_Entries provided_.
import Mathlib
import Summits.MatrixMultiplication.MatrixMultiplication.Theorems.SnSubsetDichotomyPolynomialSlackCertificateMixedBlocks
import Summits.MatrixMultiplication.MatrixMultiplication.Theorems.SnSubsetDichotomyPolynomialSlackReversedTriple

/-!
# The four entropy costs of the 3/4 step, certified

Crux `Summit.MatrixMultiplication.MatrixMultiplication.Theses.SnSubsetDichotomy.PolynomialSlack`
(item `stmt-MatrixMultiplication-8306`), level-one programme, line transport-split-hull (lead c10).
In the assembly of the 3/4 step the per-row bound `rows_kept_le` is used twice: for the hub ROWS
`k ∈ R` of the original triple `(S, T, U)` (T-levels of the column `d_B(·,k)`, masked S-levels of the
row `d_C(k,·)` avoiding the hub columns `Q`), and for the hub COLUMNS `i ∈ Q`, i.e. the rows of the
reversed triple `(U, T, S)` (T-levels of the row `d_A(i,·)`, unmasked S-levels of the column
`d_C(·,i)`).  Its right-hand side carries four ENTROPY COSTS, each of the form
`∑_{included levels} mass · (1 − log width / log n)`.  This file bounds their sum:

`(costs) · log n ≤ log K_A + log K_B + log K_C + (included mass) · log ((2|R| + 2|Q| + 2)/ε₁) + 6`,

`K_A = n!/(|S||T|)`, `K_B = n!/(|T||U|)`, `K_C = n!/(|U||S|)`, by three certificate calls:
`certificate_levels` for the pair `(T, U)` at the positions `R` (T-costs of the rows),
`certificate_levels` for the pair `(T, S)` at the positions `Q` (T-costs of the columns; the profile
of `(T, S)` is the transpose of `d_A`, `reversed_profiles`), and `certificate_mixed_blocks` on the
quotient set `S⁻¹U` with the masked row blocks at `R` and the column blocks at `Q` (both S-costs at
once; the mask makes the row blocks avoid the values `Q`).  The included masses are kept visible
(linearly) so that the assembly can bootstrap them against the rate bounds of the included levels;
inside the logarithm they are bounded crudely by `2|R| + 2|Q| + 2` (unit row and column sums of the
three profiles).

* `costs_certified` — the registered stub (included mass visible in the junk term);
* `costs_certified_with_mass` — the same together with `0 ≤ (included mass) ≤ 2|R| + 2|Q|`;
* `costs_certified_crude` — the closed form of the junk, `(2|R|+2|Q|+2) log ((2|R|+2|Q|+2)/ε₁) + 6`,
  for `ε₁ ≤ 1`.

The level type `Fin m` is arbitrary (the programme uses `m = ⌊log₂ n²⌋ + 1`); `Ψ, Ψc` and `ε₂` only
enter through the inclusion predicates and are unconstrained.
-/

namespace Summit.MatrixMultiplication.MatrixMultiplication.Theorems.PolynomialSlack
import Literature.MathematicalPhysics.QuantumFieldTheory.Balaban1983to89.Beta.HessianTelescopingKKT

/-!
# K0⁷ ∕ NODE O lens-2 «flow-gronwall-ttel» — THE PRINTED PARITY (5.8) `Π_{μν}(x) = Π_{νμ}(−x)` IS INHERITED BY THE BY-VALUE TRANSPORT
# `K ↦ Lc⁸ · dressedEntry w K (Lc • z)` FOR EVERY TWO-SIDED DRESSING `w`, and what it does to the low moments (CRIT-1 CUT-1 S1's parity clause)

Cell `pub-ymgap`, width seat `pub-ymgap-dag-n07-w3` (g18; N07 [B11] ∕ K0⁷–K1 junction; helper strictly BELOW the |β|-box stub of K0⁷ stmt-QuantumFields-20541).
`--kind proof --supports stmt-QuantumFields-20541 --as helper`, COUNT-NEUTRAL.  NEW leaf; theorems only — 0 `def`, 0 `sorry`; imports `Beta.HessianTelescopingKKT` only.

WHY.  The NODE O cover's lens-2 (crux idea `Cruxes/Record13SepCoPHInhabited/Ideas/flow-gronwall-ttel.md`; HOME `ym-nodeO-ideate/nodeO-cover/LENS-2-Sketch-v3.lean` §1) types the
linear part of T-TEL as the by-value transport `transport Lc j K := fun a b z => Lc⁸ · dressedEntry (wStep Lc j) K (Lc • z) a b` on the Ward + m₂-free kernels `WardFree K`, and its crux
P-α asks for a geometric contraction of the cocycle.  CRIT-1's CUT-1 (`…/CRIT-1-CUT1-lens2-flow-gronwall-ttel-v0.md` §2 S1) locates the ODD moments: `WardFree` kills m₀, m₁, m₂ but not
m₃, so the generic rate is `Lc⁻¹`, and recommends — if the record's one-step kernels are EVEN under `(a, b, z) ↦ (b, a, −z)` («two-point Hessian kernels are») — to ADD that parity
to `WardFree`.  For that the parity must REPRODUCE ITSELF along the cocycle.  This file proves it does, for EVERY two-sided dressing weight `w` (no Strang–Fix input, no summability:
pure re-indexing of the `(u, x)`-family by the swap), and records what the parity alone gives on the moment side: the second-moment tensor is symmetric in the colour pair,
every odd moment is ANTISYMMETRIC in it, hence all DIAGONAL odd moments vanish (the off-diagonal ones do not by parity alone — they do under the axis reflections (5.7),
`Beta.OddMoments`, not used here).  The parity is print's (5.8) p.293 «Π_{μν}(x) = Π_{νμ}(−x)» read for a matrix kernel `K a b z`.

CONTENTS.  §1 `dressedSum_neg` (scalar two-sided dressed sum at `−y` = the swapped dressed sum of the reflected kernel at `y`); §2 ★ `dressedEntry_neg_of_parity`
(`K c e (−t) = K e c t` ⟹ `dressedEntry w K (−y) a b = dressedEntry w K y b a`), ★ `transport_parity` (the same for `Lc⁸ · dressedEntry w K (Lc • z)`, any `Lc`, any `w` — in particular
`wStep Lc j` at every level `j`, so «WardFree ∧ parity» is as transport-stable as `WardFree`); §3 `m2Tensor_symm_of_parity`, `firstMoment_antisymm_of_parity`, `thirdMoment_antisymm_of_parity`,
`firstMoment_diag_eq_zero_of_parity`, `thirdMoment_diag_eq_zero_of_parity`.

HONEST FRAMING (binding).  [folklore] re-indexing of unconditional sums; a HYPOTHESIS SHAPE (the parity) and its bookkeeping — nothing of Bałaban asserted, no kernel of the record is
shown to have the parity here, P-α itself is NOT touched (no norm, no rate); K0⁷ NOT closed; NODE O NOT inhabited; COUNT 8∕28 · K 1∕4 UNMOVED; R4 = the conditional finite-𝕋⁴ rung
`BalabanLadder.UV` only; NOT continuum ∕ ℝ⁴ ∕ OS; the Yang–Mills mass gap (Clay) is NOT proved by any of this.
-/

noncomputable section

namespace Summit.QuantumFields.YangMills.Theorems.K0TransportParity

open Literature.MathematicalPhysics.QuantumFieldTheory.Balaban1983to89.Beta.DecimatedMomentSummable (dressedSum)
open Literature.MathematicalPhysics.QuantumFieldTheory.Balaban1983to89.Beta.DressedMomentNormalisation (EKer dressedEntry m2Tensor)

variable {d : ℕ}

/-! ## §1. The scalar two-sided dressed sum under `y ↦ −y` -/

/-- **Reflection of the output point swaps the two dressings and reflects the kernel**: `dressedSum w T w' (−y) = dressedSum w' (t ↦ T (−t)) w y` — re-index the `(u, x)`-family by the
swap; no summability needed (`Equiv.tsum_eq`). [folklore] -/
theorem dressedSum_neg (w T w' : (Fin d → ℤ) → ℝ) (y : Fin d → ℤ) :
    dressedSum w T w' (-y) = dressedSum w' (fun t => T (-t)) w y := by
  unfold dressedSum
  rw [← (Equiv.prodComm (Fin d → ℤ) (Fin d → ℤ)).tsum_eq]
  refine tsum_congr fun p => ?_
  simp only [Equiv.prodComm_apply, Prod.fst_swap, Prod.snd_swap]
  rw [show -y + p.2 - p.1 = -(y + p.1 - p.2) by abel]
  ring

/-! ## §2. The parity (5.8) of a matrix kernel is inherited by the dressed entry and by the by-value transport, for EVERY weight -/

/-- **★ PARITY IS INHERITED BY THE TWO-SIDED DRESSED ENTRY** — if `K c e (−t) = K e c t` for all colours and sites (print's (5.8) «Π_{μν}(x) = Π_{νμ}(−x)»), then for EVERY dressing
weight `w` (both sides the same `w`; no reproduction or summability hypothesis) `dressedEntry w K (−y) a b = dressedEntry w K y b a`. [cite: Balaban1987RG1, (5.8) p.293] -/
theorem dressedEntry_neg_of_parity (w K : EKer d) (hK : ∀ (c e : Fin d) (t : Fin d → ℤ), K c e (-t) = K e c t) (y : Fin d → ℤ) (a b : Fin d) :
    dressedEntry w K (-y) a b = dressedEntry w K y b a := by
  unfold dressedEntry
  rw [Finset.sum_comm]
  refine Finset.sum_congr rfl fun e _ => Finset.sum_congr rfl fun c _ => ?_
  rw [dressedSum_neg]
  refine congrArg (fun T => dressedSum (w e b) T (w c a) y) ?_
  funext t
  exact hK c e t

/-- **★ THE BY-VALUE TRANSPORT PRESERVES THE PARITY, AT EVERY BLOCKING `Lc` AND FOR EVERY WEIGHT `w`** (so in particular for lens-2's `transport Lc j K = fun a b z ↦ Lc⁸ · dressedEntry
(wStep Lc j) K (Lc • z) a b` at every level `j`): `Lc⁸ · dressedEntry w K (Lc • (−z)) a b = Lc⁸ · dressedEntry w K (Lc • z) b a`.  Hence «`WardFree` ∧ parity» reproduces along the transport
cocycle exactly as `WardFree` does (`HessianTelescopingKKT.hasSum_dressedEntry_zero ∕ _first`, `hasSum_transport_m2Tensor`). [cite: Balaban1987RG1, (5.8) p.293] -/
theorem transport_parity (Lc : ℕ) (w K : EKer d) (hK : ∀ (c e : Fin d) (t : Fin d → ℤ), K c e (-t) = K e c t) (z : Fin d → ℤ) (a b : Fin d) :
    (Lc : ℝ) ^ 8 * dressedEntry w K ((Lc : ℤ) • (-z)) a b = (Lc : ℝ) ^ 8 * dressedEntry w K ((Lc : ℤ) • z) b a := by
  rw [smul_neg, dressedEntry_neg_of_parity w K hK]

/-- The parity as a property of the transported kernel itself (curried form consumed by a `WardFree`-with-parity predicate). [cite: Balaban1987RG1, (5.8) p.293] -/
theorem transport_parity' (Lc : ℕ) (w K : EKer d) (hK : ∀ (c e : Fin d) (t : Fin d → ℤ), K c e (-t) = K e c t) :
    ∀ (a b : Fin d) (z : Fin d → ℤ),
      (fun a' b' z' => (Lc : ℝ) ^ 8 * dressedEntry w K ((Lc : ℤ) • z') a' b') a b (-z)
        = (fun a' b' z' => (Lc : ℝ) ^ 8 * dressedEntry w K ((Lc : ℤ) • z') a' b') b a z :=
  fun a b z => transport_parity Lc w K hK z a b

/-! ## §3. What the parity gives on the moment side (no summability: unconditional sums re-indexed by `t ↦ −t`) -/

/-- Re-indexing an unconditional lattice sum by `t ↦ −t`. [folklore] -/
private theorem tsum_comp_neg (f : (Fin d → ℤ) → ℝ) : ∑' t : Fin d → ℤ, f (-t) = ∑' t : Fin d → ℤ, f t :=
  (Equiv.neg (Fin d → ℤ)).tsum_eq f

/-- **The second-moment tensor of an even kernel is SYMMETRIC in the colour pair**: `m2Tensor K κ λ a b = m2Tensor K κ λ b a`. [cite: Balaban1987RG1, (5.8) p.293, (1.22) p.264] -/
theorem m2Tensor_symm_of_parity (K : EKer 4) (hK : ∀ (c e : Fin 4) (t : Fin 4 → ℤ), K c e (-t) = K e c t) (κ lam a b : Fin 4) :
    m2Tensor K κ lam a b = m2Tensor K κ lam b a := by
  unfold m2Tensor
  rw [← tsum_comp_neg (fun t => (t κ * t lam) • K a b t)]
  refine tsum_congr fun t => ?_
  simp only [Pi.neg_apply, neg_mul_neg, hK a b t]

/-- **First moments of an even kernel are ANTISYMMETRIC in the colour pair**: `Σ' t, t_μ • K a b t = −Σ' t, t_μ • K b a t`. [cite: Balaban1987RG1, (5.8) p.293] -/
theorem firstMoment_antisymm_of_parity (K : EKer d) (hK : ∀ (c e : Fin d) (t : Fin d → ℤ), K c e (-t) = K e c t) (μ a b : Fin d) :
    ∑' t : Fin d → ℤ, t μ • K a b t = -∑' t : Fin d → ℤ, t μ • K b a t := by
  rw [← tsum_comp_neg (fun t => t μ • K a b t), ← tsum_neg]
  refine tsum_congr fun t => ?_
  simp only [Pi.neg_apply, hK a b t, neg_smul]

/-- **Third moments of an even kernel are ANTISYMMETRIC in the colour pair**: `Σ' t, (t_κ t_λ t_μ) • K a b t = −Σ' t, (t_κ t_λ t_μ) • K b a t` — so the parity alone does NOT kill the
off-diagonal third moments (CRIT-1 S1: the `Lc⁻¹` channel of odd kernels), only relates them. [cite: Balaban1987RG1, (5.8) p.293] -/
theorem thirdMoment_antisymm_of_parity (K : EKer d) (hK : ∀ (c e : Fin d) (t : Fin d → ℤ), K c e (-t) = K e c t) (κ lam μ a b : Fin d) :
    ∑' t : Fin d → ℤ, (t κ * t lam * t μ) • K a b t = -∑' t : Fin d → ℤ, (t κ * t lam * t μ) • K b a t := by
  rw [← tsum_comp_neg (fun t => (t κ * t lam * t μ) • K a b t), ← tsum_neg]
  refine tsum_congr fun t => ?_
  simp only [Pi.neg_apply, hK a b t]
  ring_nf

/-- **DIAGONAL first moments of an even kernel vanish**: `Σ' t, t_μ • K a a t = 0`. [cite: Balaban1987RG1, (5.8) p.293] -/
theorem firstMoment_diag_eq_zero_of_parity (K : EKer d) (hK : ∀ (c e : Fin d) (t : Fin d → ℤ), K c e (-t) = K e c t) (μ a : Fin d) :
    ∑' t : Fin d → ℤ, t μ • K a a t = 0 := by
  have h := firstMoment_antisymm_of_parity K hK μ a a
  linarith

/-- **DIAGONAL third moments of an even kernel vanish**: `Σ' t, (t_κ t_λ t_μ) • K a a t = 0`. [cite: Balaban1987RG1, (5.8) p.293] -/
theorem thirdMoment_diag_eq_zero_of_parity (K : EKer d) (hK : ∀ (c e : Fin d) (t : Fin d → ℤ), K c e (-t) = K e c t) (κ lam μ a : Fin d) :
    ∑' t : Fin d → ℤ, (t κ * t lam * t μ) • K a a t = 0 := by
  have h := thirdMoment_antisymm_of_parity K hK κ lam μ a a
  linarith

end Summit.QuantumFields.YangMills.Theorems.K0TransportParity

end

_Exercise brief_.
Every line that contains the string "indexing" should be copied from the entries.

_Response to the task_.
pure re-indexing of the `(u, x)`-family by the swap), and records what the parity alone gives on the moment side: the second-moment tensor is symmetric in the colour pair,
HONEST FRAMING (binding).  [folklore] re-indexing of unconditional sums; a HYPOTHESIS SHAPE (the parity) and its bookkeeping — nothing of Bałaban asserted, no kernel of the record is
/-- Re-indexing an unconditional lattice sum by `t ↦ −t`. [folklore] -/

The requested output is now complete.